──────── RECORDS SHOWN

import Mathlib.Data.Fintype.EquivFin
import Mathlib.Logic.Function.Basic
import HarnessLib

/-!
# Venture HSemireg — AT A COMMON POINT OF THREE PINNED TILES THE EXACT-LCI GADGET FORCES ALL 27 RECOMBINED TILES
(kernel form of `step0/B/ANATOMY-CASEA-s0-2.md` §5 (2), «layer 1 is forced»)

Setting (cell pub-hsemireg, door (I), encoder B = `c9xlazy.py` over t-6's `c9x.py`).  At an ambient point
`t = (t₀, t₁, t₂)` of `S³ = (E_ω²)³` the encoder adds the EXACT-LCI POINT GADGET `c9x.encode_point`: every
universe line `l` through `tᵢ` in slot `i` carries at most one of three labels (`lab i l : Option (Fin 3)`),
and, reading its clause families semantically (`present f` = the curve triple with slot lines `f 0, f 1, f 2`
is in the configuration),

* (75)  `h75` : in no slot are all three labels in use;
* (80)  `h80` : two distinct lines of a slot carrying the same label exclude every other label in that slot;
* (93)  `h93` : if the slot lines of a curve triple carry pairwise distinct labels, the triple is present;
* (94)–(98)  `h94` : a present triple has its three slot lines labelled, with pairwise distinct labels.

(The padding clauses (99)–(120) at grid points are not needed below and are not assumed; nothing else about
the encoder is used.)

WHAT IS PROVED.  `all_recombinations_present`: if three triples `s 0, s 1, s 2` (think `X = Γ₁³@0`,
`Y1 = (L_ω@c)³`, `Y2 = (L_ω²@d)³` of a TRIPLE-PIN class) are present and pass through `t` with pairwise
distinct lines in every slot, then EVERY one of the 27 recombined triples `(s (f 0) 0, s (f 1) 1, s (f 2) 2)`,
`f : Fin 3 → Fin 3`, is present.  Proof = the short argument of the ANATOMY note: by (94)–(98) each seed's
labels form a permutation; in a slot the three seed lines cannot carry three distinct labels (75), so two
agree and then (80) makes the slot monochromatic (`slot_monochromatic`); hence the label of a seed line
depends on the slot only, through ONE permutation (`common_permutation`), and (93) fires for every
recombination; `fullProduct_star_realises_gadget` records that the four hypotheses are jointly satisfiable
(non-vacuity).  For tri209 (all 27 points of `X ∩ Y1 ∩ Y2` off-grid, only the three seed lines through each)
this is the statement «the 27 tiles are decided before a single (R1)(R2) partner is chosen»; the lemma itself
holds at any common point, on-grid or not, whatever further lines pass through it.

HONEST FRAMING.  Finite combinatorics of one clause gadget (labels in `Fin 3`); no SAT solver, no geometry;
that `encode_point` emits exactly these clause families is read off the code (t-6 `c9x.py` ll. 56–121), not
proved here.  Nothing here bears on HC ∕ HC_CM ∕ HC_AV.
-/

namespace Summit.Ventures.HSemireg
namespace TriplePointStar

variable {L : Type*} {lab : Fin 3 → L → Option (Fin 3)} {present : (Fin 3 → L) → Prop}

/-- In a slot through which three DISTINCT labelled lines pass, all three carry the same label:
(75) forbids three distinct labels, (80) propagates a repeated one. -/
theorem slot_monochromatic
    (h75 : ∀ i, ¬ ((∃ l, lab i l = some 0) ∧ (∃ l, lab i l = some 1) ∧ (∃ l, lab i l = some 2)))
    (h80 : ∀ i (l l' : L) (a b : Fin 3), l ≠ l' → lab i l = some a → lab i l' = some a → a ≠ b →
      ∀ m, lab i m ≠ some b)
    (i : Fin 3) (m : Fin 3 → L) (hm : Function.Injective m) (φ : Fin 3 → Fin 3)
    (hφ : ∀ k, lab i (m k) = some (φ k)) : ∀ k k', φ k = φ k' := by
  classical
  by_cases hinj : Function.Injective φ
  · -- three distinct labels in one slot: excluded by (75)
    exfalso
    have hsurj : Function.Surjective φ := Finite.surjective_of_injective hinj
    obtain ⟨k₀, h₀⟩ := hsurj 0
    obtain ⟨k₁, h₁⟩ := hsurj 1
    obtain ⟨k₂, h₂⟩ := hsurj 2
    exact h75 i ⟨⟨m k₀, h₀ ▸ hφ k₀⟩, ⟨m k₁, h₁ ▸ hφ k₁⟩, ⟨m k₂, h₂ ▸ hφ k₂⟩⟩
  · -- two lines share a label: (80) makes the slot monochromatic
    obtain ⟨k, k', hkk', hne⟩ := Function.not_injective_iff.mp hinj
    have hall : ∀ j, φ j = φ k := by
      intro j
      by_contra hj
      exact h80 i (m k) (m k') (φ k) (φ j) (fun h => hne (hm h)) (hφ k) (hkk' ▸ hφ k')
        (fun h => hj h.symm) (m j) (hφ j)
    intro j j'
    rw [hall j, hall j']

/-- One permutation of the labels serves every seed: at a common point of three present triples with
pairwise distinct lines in each slot there is `c₀` (injective) with `lab i (s k i) = c₀ i` for all seeds `k`
— the «(3 lines) × (3 lines) × (3 lines) full-product star». -/
theorem common_permutation
    (h75 : ∀ i, ¬ ((∃ l, lab i l = some 0) ∧ (∃ l, lab i l = some 1) ∧ (∃ l, lab i l = some 2)))
    (h80 : ∀ i (l l' : L) (a b : Fin 3), l ≠ l' → lab i l = some a → lab i l' = some a → a ≠ b →
      ∀ m, lab i m ≠ some b)
    (h94 : ∀ f, present f → ∃ c : Fin 3 → Fin 3, Function.Injective c ∧ ∀ i, lab i (f i) = some (c i))
    (s : Fin 3 → Fin 3 → L) (hinj : ∀ i, Function.Injective (fun k => s k i)) (hs : ∀ k, present (s k)) :
    ∃ c₀ : Fin 3 → Fin 3, Function.Injective c₀ ∧ ∀ i k, lab i (s k i) = some (c₀ i) := by
  choose c hc using fun k => h94 (s k) (hs k)
  refine ⟨c 0, (hc 0).1, fun i k => ?_⟩
  rw [← slot_monochromatic h75 h80 i (fun k => s k i) (hinj i) (fun k => c k i) (fun k => (hc k).2 i) k 0]
  exact (hc k).2 i

/-- TRIPLE-POINT TILE FORCING.  Three present triples `s 0, s 1, s 2` through one point, with pairwise
distinct lines in each slot ⇒ all 27 recombinations `i ↦ s (f i) i` are present. -/
theorem all_recombinations_present
    (h75 : ∀ i, ¬ ((∃ l, lab i l = some 0) ∧ (∃ l, lab i l = some 1) ∧ (∃ l, lab i l = some 2)))
    (h80 : ∀ i (l l' : L) (a b : Fin 3), l ≠ l' → lab i l = some a → lab i l' = some a → a ≠ b →
      ∀ m, lab i m ≠ some b)
    (h93 : ∀ (f : Fin 3 → L) (c : Fin 3 → Fin 3), (∀ i, lab i (f i) = some (c i)) →
      Function.Injective c → present f)
    (h94 : ∀ f, present f → ∃ c : Fin 3 → Fin 3, Function.Injective c ∧ ∀ i, lab i (f i) = some (c i))
    (s : Fin 3 → Fin 3 → L) (hinj : ∀ i, Function.Injective (fun k => s k i)) (hs : ∀ k, present (s k))
    (f : Fin 3 → Fin 3) : present (fun i => s (f i) i) := by
  obtain ⟨c₀, hc₀, hlab⟩ := common_permutation h75 h80 h94 s hinj hs
  exact h93 _ c₀ (fun i => hlab i (f i)) hc₀

/-- The same with the point's further lines made explicit: ANY other labelled line `l` of slot `i` through
the point carries the common label `c₀ i` as well ((80) again), so every triple mixing it with seed lines of
the other two slots is present too — the star at the point is the full product of all labelled lines. -/
theorem extra_line_same_label
    (h75 : ∀ i, ¬ ((∃ l, lab i l = some 0) ∧ (∃ l, lab i l = some 1) ∧ (∃ l, lab i l = some 2)))
    (h80 : ∀ i (l l' : L) (a b : Fin 3), l ≠ l' → lab i l = some a → lab i l' = some a → a ≠ b →
      ∀ m, lab i m ≠ some b)
    (h94 : ∀ f, present f → ∃ c : Fin 3 → Fin 3, Function.Injective c ∧ ∀ i, lab i (f i) = some (c i))
    (s : Fin 3 → Fin 3 → L) (hinj : ∀ i, Function.Injective (fun k => s k i)) (hs : ∀ k, present (s k))
    (i : Fin 3) (l : L) (a : Fin 3) (hl : lab i l = some a) :
    ∃ c₀ : Fin 3 → Fin 3, Function.Injective c₀ ∧ (∀ j k, lab j (s k j) = some (c₀ j)) ∧ a = c₀ i := by
  obtain ⟨c₀, hc₀, hlab⟩ := common_permutation h75 h80 h94 s hinj hs
  refine ⟨c₀, hc₀, hlab, ?_⟩
  by_contra ha
  have h01 : s 0 i ≠ s 1 i := fun h => absurd (hinj i h) (by decide)
  exact h80 i (s 0 i) (s 1 i) (c₀ i) a h01 (hlab i 0) (hlab i 1) (fun h => ha h.symm) l hl

/-- NON-VACUITY of the hypotheses: the full-product star (every line of slot `i` carries the label `i`,
every triple is present) satisfies (75), (80), (93), (94)–(98) — so the lemma is not an artefact of
inconsistent premises. -/
theorem fullProduct_star_realises_gadget :
    ∃ (lab : Fin 3 → Fin 3 → Option (Fin 3)) (present : (Fin 3 → Fin 3) → Prop),
      (∀ i, ¬ ((∃ l, lab i l = some 0) ∧ (∃ l, lab i l = some 1) ∧ (∃ l, lab i l = some 2))) ∧
      (∀ i (l l' : Fin 3) (a b : Fin 3), l ≠ l' → lab i l = some a → lab i l' = some a → a ≠ b →
        ∀ m, lab i m ≠ some b) ∧
      (∀ (f : Fin 3 → Fin 3) (c : Fin 3 → Fin 3), (∀ i, lab i (f i) = some (c i)) →
        Function.Injective c → present f) ∧
      (∀ f, present f → ∃ c : Fin 3 → Fin 3, Function.Injective c ∧ ∀ i, lab i (f i) = some (c i)) ∧
      (∀ f, present f) := by
  refine ⟨fun i _ => some i, fun _ => True, ?_, ?_, ?_, ?_, fun _ => trivial⟩
  · rintro i ⟨⟨_, h0⟩, ⟨_, h1⟩, -⟩
    simp only [Option.some.injEq] at h0 h1
    exact absurd (h0.symm.trans h1) (by decide)
  · intro i l l' a b _ ha _ hab m hm
    simp only [Option.some.injEq] at ha hm
    exact hab (ha.symm.trans hm)
  · intro _ _ _ _; trivial
  · intro f _
    exact ⟨id, Function.injective_id, fun i => rfl⟩

end TriplePointStar
end Summit.Ventures.HSemireg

────────────────

EXERCISE DESCRIPTION: Lines from the start of the entries through the one containing "(kernel form of" are to be set down again exactly, both ends included.

RESPONSE BOX:
import Mathlib.Data.Fintype.EquivFin
import Mathlib.Logic.Function.Basic
import HarnessLib

/-!
# Venture HSemireg — AT A COMMON POINT OF THREE PINNED TILES THE EXACT-LCI GADGET FORCES ALL 27 RECOMBINED TILES
(kernel form of `step0/B/ANATOMY-CASEA-s0-2.md` §5 (2), «layer 1 is forced»)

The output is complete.